Key positions in the policy (synthesised from the Transparency Project explainer at https://transparencyproject.org.uk/cafcass-new-domestic-abuse-policy-an-explainer/ and Goodman Ray at https://www.goodmanray.com/news/2025/04/cafcass-updates-domestic-abuse-practice-policy/ — [secondary verification only] for the policy's verbatim text, which was inaccessible at compilation, 403):

  • FCAs are directed to assess for domestic abuse before reaching any conclusion about alienating behaviours, and "not to assume parental alienation when a child doesn't want contact."
  • The policy uses the term "alienating behaviours" (not "parental alienation syndrome" or "parental alienation disorder") and treats them as a possible behaviour pattern, not a syndromic diagnosis.
  • The policy is the explicit response to the 2020 Ministry of Justice Harm Report (the "Assessing Risk of Harm to Children and Parents in Private Law Children Cases" expert panel report) that found Cafcass and the family courts had been minimising DV and over-applying alienation framings.

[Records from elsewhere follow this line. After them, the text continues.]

import Mathlib.RingTheory.MvPolynomial.Homogeneous
import Mathlib.RingTheory.GradedAlgebra.Homogeneous.Ideal
import HarnessLib

/-!
# Homogeneous prime avoidance in all large degrees

Let `R[x_t : t ∈ σ]` be a polynomial ring with its standard grading
(`MvPolynomial.homogeneousSubmodule σ R`) and let `P₁, …, P_s` be finitely many *relevant*
homogeneous prime ideals (homogeneous primes not containing all the variables, i.e. points of
`Proj R[x]`). The classical graded prime avoidance lemma (Bruns–Herzog, *Cohen–Macaulay rings*,
Lemma 1.5.10; Görtz–Wedhorn I, Prop. B.2 (2), used in Prop. 13.49) produces a homogeneous element of
*some* positive degree outside `P₁ ∪ ⋯ ∪ P_s`. This file proves the sharper statement needed for
Noether normalisation of projective schemes over arbitrary (e.g. finite) fields by forms of
prescribed degree:

* `MvPolynomial.exists_forall_le_isHomogeneous_forall_notMem` — **there is `e₀` such that for every
  `e ≥ e₀` some form `F` of degree exactly `e` lies in no `P_j`**;
* `MvPolynomial.exists_forall_le_isHomogeneous_mem_forall_notMem` — the same with `F` inside a given
  homogeneous ideal `I ⊄ P_j` (Bruns–Herzog 1.5.10 as used in Kawasaki 2000, Lemma 5.3).

Proof (induction on `s`): remove a prime `P` minimal among the `P_j`; by induction there are forms
`F'` of every large degree avoiding the others; there are a variable `ℓ ∉ P` (relevance) and a form
`y ∈ ⋂_{Q ≠ P} Q ∖ P` (homogeneous generators of the `Q ⊄ P`, multiplied together and by `ℓ`); then
`F'` or `F' + ℓ^{e - deg y} y` avoids all the primes. Over an infinite field and in degree `1` this is
the usual "general linear form"; the point here is that no hypothesis on `R` is needed.

## References

* W. Bruns, J. Herzog, *Cohen–Macaulay rings*, rev. ed., Cambridge Studies in Advanced Mathematics
  39 (1998), Lemma 1.5.10 (graded prime avoidance). [BrunsHerzog1998]
* U. Görtz, T. Wedhorn, *Algebraic Geometry I: Schemes*, 2nd ed. (2020), Prop. 13.49 and
  Prop. B.2 (2) (prime avoidance for homogeneous ideals). [GortzWedhorn2020]
-/

noncomputable section

open MvPolynomial

namespace Literature.RingTheory.GradedAlgebra

attribute [local instance] MvPolynomial.gradedAlgebra

variable {σ : Type*} {R : Type*} [CommRing R]

/-- A homogeneous ideal of `R[x]` not contained in the ideal `P` has a *homogeneous* element outside
`P` (a homogeneous ideal is generated by its homogeneous elements). [folklore] -/
theorem MvPolynomial.exists_isHomogeneous_mem_notMem {Q P : Ideal (MvPolynomial σ R)}
    (hQ : Q.IsHomogeneous (homogeneousSubmodule σ R)) (hQP : ¬ Q ≤ P) :
    ∃ (a : MvPolynomial σ R) (i : ℕ), a.IsHomogeneous i ∧ a ∈ Q ∧ a ∉ P := by
  by_contra h
  push Not at h
  apply hQP
  rw [← hQ.toIdeal_homogeneousCore_eq_self]
  change Ideal.span _ ≤ P
  rw [Ideal.span_le]
  rintro _ ⟨⟨a, i, hai⟩, haQ, rfl⟩
  exact h a i ((mem_homogeneousSubmodule i a).1 hai) haQ

/-- A homogeneous prime of `R[x]` not containing the irrelevant ideal misses some variable.
[folklore] -/
theorem MvPolynomial.exists_X_notMem_of_not_irrelevant_le {P : Ideal (MvPolynomial σ R)}
    (hP : ¬ (HomogeneousIdeal.irrelevant (homogeneousSubmodule σ R)).toIdeal ≤ P) :
    ∃ t : σ, (X t : MvPolynomial σ R) ∉ P := by
  classical
  by_contra h
  push Not at h
  apply hP
  intro p hp
  rw [← DirectSum.sum_support_decompose (homogeneousSubmodule σ R) p]
  refine Ideal.sum_mem _ fun c hc => ?_
  by_cases hc0 : c = 0
  · subst hc0
    have : (DirectSum.decompose (homogeneousSubmodule σ R) p 0 : MvPolynomial σ R) = 0 := by
      simpa using hp
    rw [this]
    exact Ideal.zero_mem _
  · -- a form of positive degree lies in the ideal of the variables
    have hmem : (DirectSum.decompose (homogeneousSubmodule σ R) p c : MvPolynomial σ R) ∈
        Ideal.span (Set.range (X : σ → MvPolynomial σ R)) ^ c := by
      rw [Ideal.mem_span_pow_iff_exists_isHomogeneous]
      refine ⟨MvPolynomial.map C (DirectSum.decompose (homogeneousSubmodule σ R) p c),
        ((DirectSum.decompose (homogeneousSubmodule σ R) p c).2).map _, ?_⟩
      rw [MvPolynomial.eval_map, MvPolynomial.eval₂_eta]
    have hle : Ideal.span (Set.range (X : σ → MvPolynomial σ R)) ≤ P :=
      Ideal.span_le.2 (by rintro _ ⟨t, rfl⟩; exact h t)
    exact hle (Ideal.pow_le_self hc0 hmem)

/-- **Homogeneous prime avoidance in all large degrees.** For finitely many relevant homogeneous
prime ideals `P ∈ T` of `R[x_t : t ∈ σ]` (standard grading) there is `e₀` such that for every
`e ≥ e₀` some homogeneous polynomial of degree `e` lies outside every `P ∈ T` (refining graded
prime avoidance, Bruns–Herzog Lemma 1.5.10 / Görtz–Wedhorn I Prop. B.2 (2), which gives one such
degree). [folklore] -/
theorem MvPolynomial.exists_forall_le_isHomogeneous_forall_notMem
    (T : Finset (Ideal (MvPolynomial σ R))) (hprime : ∀ P ∈ T, P.IsPrime)
    (hhom : ∀ P ∈ T, P.IsHomogeneous (homogeneousSubmodule σ R))
    (hrel : ∀ P ∈ T, ¬ (HomogeneousIdeal.irrelevant (homogeneousSubmodule σ R)).toIdeal ≤ P) :
    ∃ e₀ : ℕ, ∀ e, e₀ ≤ e → ∃ F : MvPolynomial σ R, F.IsHomogeneous e ∧ ∀ P ∈ T, F ∉ P := by
  classical
  -- induction on the number of primes
  induction hT : T.card generalizing T with
  | zero =>
    rw [Finset.card_eq_zero] at hT
    subst hT
    exact ⟨0, fun e _ => ⟨0, isHomogeneous_zero σ R e, fun P hP => (Finset.notMem_empty P hP).elim⟩⟩
  | succ n ih =>
    -- a minimal prime `P ∈ T`
    have hne : T.Nonempty := Finset.card_pos.1 (by omega)
    obtain ⟨P, hPT, hPmin⟩ := Finset.exists_minimal hne
    have hcard : (T.erase P).card = n := by rw [Finset.card_erase_of_mem hPT, hT]; rfl
    obtain ⟨e₁, he₁⟩ := ih (T.erase P) (fun Q hQ => hprime Q (Finset.mem_of_mem_erase hQ))
      (fun Q hQ => hhom Q (Finset.mem_of_mem_erase hQ))
      (fun Q hQ => hrel Q (Finset.mem_of_mem_erase hQ)) hcard
    haveI : P.IsPrime := hprime P hPT
    -- a variable `ℓ ∉ P`
    obtain ⟨t, ht⟩ := MvPolynomial.exists_X_notMem_of_not_irrelevant_le (hrel P hPT)
    -- homogeneous `a Q ∈ Q ∖ P` for `Q ∈ T ∖ {P}` (possible as `P` is minimal)
    have hex : ∀ Q ∈ T.erase P, ∃ (a : MvPolynomial σ R) (i : ℕ),
        a.IsHomogeneous i ∧ a ∈ Q ∧ a ∉ P := by
      intro Q hQ
      obtain ⟨hQP, hQT⟩ := Finset.mem_erase.1 hQ
      refine MvPolynomial.exists_isHomogeneous_mem_notMem (hhom Q hQT) fun hle => hQP ?_
      exact le_antisymm hle (hPmin hQT hle)
    choose! a deg ha haQ haP using hex
    -- `y = ℓ · ∏ a Q`, homogeneous of degree `δ = 1 + Σ deg Q`, in every `Q ≠ P`, not in `P`
    set y : MvPolynomial σ R := X t * ∏ Q ∈ T.erase P, a Q with hy
    set δ : ℕ := 1 + ∑ Q ∈ T.erase P, deg Q with hδ
    have hyhom : y.IsHomogeneous δ :=
      (isHomogeneous_X R t).mul (IsHomogeneous.prod (T.erase P) a deg fun Q hQ => ha Q hQ)
    have hyQ : ∀ Q ∈ T.erase P, y ∈ Q := fun Q hQ => by
      obtain ⟨c, hc⟩ := Finset.dvd_prod_of_mem a hQ
      rw [hy, hc]
      exact Ideal.mul_mem_left _ _ (Ideal.mul_mem_right _ _ (haQ Q hQ))
    have hyP : y ∉ P := by
      intro hyP'
      rcases (hprime P hPT).mem_or_mem hyP' with h | h
      · exact ht h
      · obtain ⟨Q, hQ, hQP⟩ := Ideal.IsPrime.prod_mem_iff.1 h
        exact haP Q hQ hQP
    -- conclusion: for `e ≥ max e₁ δ`
    refine ⟨max e₁ δ, fun e he => ?_⟩
    obtain ⟨F', hF', hF'T⟩ := he₁ e ((le_max_left _ _).trans he)
    by_cases hFP : F' ∈ P
    · refine ⟨F' + X t ^ (e - δ) * y, ?_, ?_⟩
      · have h2 : (X t ^ (e - δ) * y).IsHomogeneous e := by
          have := ((isHomogeneous_X R t).pow (e - δ)).mul hyhom
          rwa [one_mul, Nat.sub_add_cancel ((le_max_right _ _).trans he)] at this
        exact hF'.add h2
      · intro Q hQ
        by_cases hQP : Q = P
        · subst hQP
          intro hmem
          have : X t ^ (e - δ) * y ∈ Q := by
            have := Q.sub_mem hmem hFP
            rwa [add_sub_cancel_left] at this
          rcases (hprime Q hPT).mem_or_mem this with h | h
          · exact ht ((hprime Q hPT).mem_of_pow_mem _ h)
          · exact hyP h
        · have hQ' : Q ∈ T.erase P := Finset.mem_erase.2 ⟨hQP, hQ⟩
          intro hmem
          haveI : Q.IsPrime := hprime Q hQ
          have : F' ∈ Q := by
            have := Q.sub_mem hmem (Ideal.mul_mem_left _ (X t ^ (e - δ)) (hyQ Q hQ'))
            rwa [add_sub_cancel_right] at this
          exact hF'T Q hQ' this
    · refine ⟨F', hF', fun Q hQ => ?_⟩
      by_cases hQP : Q = P
      · subst hQP; exact hFP
      · exact hF'T Q (Finset.mem_erase.2 ⟨hQP, hQ⟩)

/-- **Homogeneous prime avoidance inside a homogeneous ideal, in all large degrees.** For a
homogeneous ideal `I` of `R[x_t : t ∈ σ]` (standard grading) and finitely many relevant
homogeneous primes `P ∈ T` none of which contains `I`, there is `e₀` such that for every `e ≥ e₀`
some form of degree `e` lies in `I` but in no `P ∈ T` (Bruns–Herzog, Lemma 1.5.10, the form
actually used in Kawasaki 2000, Lemma 5.3 — "an easy consequence of prime avoidance" — to pick
homogeneous parameters inside the annihilator ideals). Same induction as
`MvPolynomial.exists_forall_le_isHomogeneous_forall_notMem`, the correcting element `y` being taken
in `I` as well. [cite: BrunsHerzog1998, Lemma 1.5.10] -/
theorem MvPolynomial.exists_forall_le_isHomogeneous_mem_forall_notMem
    {I : Ideal (MvPolynomial σ R)} (hI : I.IsHomogeneous (homogeneousSubmodule σ R))
    (T : Finset (Ideal (MvPolynomial σ R))) (hprime : ∀ P ∈ T, P.IsPrime)
    (hhom : ∀ P ∈ T, P.IsHomogeneous (homogeneousSubmodule σ R))
    (hrel : ∀ P ∈ T, ¬ (HomogeneousIdeal.irrelevant (homogeneousSubmodule σ R)).toIdeal ≤ P)
    (hIP : ∀ P ∈ T, ¬ I ≤ P) :
    ∃ e₀ : ℕ, ∀ e, e₀ ≤ e →
      ∃ F : MvPolynomial σ R, F.IsHomogeneous e ∧ F ∈ I ∧ ∀ P ∈ T, F ∉ P := by
  classical
  induction hT : T.card generalizing T with
  | zero =>
    rw [Finset.card_eq_zero] at hT
    subst hT
    exact ⟨0, fun e _ => ⟨0, isHomogeneous_zero σ R e, I.zero_mem,
      fun P hP => (Finset.notMem_empty P hP).elim⟩⟩
  | succ n ih =>
    have hne : T.Nonempty := Finset.card_pos.1 (by omega)
    obtain ⟨P, hPT, hPmin⟩ := Finset.exists_minimal hne
    have hcard : (T.erase P).card = n := by rw [Finset.card_erase_of_mem hPT, hT]; rfl
    obtain ⟨e₁, he₁⟩ := ih (T.erase P) (fun Q hQ => hprime Q (Finset.mem_of_mem_erase hQ))
      (fun Q hQ => hhom Q (Finset.mem_of_mem_erase hQ))
      (fun Q hQ => hrel Q (Finset.mem_of_mem_erase hQ))
      (fun Q hQ => hIP Q (Finset.mem_of_mem_erase hQ)) hcard
    haveI : P.IsPrime := hprime P hPT
    -- a variable `ℓ ∉ P`, a form `b ∈ I ∖ P`
    obtain ⟨t, ht⟩ := MvPolynomial.exists_X_notMem_of_not_irrelevant_le (hrel P hPT)
    obtain ⟨b, db, hb, hbI, hbP⟩ := MvPolynomial.exists_isHomogeneous_mem_notMem hI (hIP P hPT)
    -- homogeneous `a Q ∈ Q ∖ P` for `Q ∈ T ∖ {P}` (possible as `P` is minimal)
    have hex : ∀ Q ∈ T.erase P, ∃ (a : MvPolynomial σ R) (i : ℕ),
        a.IsHomogeneous i ∧ a ∈ Q ∧ a ∉ P := by
      intro Q hQ
      obtain ⟨hQP, hQT⟩ := Finset.mem_erase.1 hQ
      refine MvPolynomial.exists_isHomogeneous_mem_notMem (hhom Q hQT) fun hle => hQP ?_
      exact le_antisymm hle (hPmin hQT hle)
    choose! a deg ha haQ haP using hex
    -- `y = ℓ · b · ∏ a Q`, homogeneous of degree `δ`, in `I`, in every `Q ≠ P`, not in `P`
    set y : MvPolynomial σ R := X t * b * ∏ Q ∈ T.erase P, a Q with hy
    set δ : ℕ := 1 + db + ∑ Q ∈ T.erase P, deg Q with hδ
    have hyhom : y.IsHomogeneous δ :=
      ((isHomogeneous_X R t).mul hb).mul
        (IsHomogeneous.prod (T.erase P) a deg fun Q hQ => ha Q hQ)
    have hyI : y ∈ I := by
      rw [hy]
      exact Ideal.mul_mem_right _ _ (Ideal.mul_mem_left _ _ hbI)
    have hyQ : ∀ Q ∈ T.erase P, y ∈ Q := fun Q hQ => by
      obtain ⟨c, hc⟩ := Finset.dvd_prod_of_mem a hQ
      rw [hy, hc]
      exact Ideal.mul_mem_left _ _ (Ideal.mul_mem_right _ _ (haQ Q hQ))
    have hyP : y ∉ P := by
      intro hyP'
      rcases (hprime P hPT).mem_or_mem hyP' with h | h
      · rcases (hprime P hPT).mem_or_mem h with h' | h'
        · exact ht h'
        · exact hbP h'
      · obtain ⟨Q, hQ, hQP⟩ := Ideal.IsPrime.prod_mem_iff.1 h
        exact haP Q hQ hQP
    -- conclusion: for `e ≥ max e₁ δ`
    refine ⟨max e₁ δ, fun e he => ?_⟩
    obtain ⟨F', hF', hF'I, hF'T⟩ := he₁ e ((le_max_left _ _).trans he)
    by_cases hFP : F' ∈ P
    · refine ⟨F' + X t ^ (e - δ) * y, ?_, I.add_mem hF'I (Ideal.mul_mem_left _ _ hyI), ?_⟩
      · have h2 : (X t ^ (e - δ) * y).IsHomogeneous e := by
          have := ((isHomogeneous_X R t).pow (e - δ)).mul hyhom
          rwa [one_mul, Nat.sub_add_cancel ((le_max_right _ _).trans he)] at this
        exact hF'.add h2
      · intro Q hQ
        by_cases hQP : Q = P
        · subst hQP
          intro hmem
          have : X t ^ (e - δ) * y ∈ Q := by
            have := Q.sub_mem hmem hFP
            rwa [add_sub_cancel_left] at this
          rcases (hprime Q hPT).mem_or_mem this with h | h
          · exact ht ((hprime Q hPT).mem_of_pow_mem _ h)
          · exact hyP h
        · have hQ' : Q ∈ T.erase P := Finset.mem_erase.2 ⟨hQP, hQ⟩
          intro hmem
          haveI : Q.IsPrime := hprime Q hQ
          have : F' ∈ Q := by
            have := Q.sub_mem hmem (Ideal.mul_mem_left _ (X t ^ (e - δ)) (hyQ Q hQ'))
            rwa [add_sub_cancel_right] at this
          exact hF'T Q hQ' this
    · refine ⟨F', hF', hF'I, fun Q hQ => ?_⟩
      by_cases hQP : Q = P
      · subst hQP; exact hFP
      · exact hF'T Q (Finset.mem_erase.2 ⟨hQP, hQ⟩)

end Literature.RingTheory.GradedAlgebra

end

Practice Direction 12J. Practice Direction 12J — Child Arrangements & Contact Orders: Domestic Abuse and Harm, Family Procedure Rules 2010. URL: https://www.justice.gov.uk/courts/procedure-rules/family/practice_directions/pd_part_12j

PD12J is the binding procedural rule for England and Wales family courts when DV is raised. It requires the court to ascertain at the earliest opportunity whether DV is raised as relevant, and to make a fact-finding determination before making any orders about contact arrangements. The 2017 revision (https://www.judiciary.uk/wp-content/uploads/2017/01/PD12J-child-arrangement-domestic-violence-and-harm-report-and-revision.pdf) tightened the language; the 2024-2025 Cafcass policy is its operational complement on the evaluator side.

Position on the asymmetry question. The UK system — at the policy-text level — is the most developed of any English-speaking jurisdiction in explicitly ordering DV assessment before alienation-framing assessment. Whether operational practice follows the policy is a separate empirical question; the Ministry of Justice Harm Report (2020) found large gaps between policy and practice, which is why the 2024-2025 Cafcass policy was issued.

7.2 Australia — Family Report Writers and the 2024 reforms

The Family Law Amendment Act 2023. Most provisions commenced 6 May 2024 ("Major Changes Are Coming to Family Law in Australia," https://www.thedivorcecourse.com.au/blog/Major_Changes_to_Family_Law_in_Australia_Reforms_2025). The Amendment Act:

  • Requires the court to consider any history of family violence, abuse or neglect involving the child or a person caring for the child.
  • Adds explicit consideration of psychological harm and coercive control to the harm framework.
  • Proposes (under regulation) a mandatory national accreditation scheme for private Family Report Writers, with standards able to be set out in regulations applying regardless of professional background.

What the Family Report assesses (verbatim from the Amendment Act framework, paraphrased through legal-practitioner explainers). A family report must follow a professional forensic assessment and assess: arrangements that promote the safety of the child and carers from family violence, abuse, neglect or other harm; any views expressed by the child; the developmental, psychological, emotional and cultural needs of the child; the capacity of each proposed carer to meet those needs; and the benefit of the child having relationships with their parents where it is safe to do so. [Secondary verification only] for verbatim statutory text.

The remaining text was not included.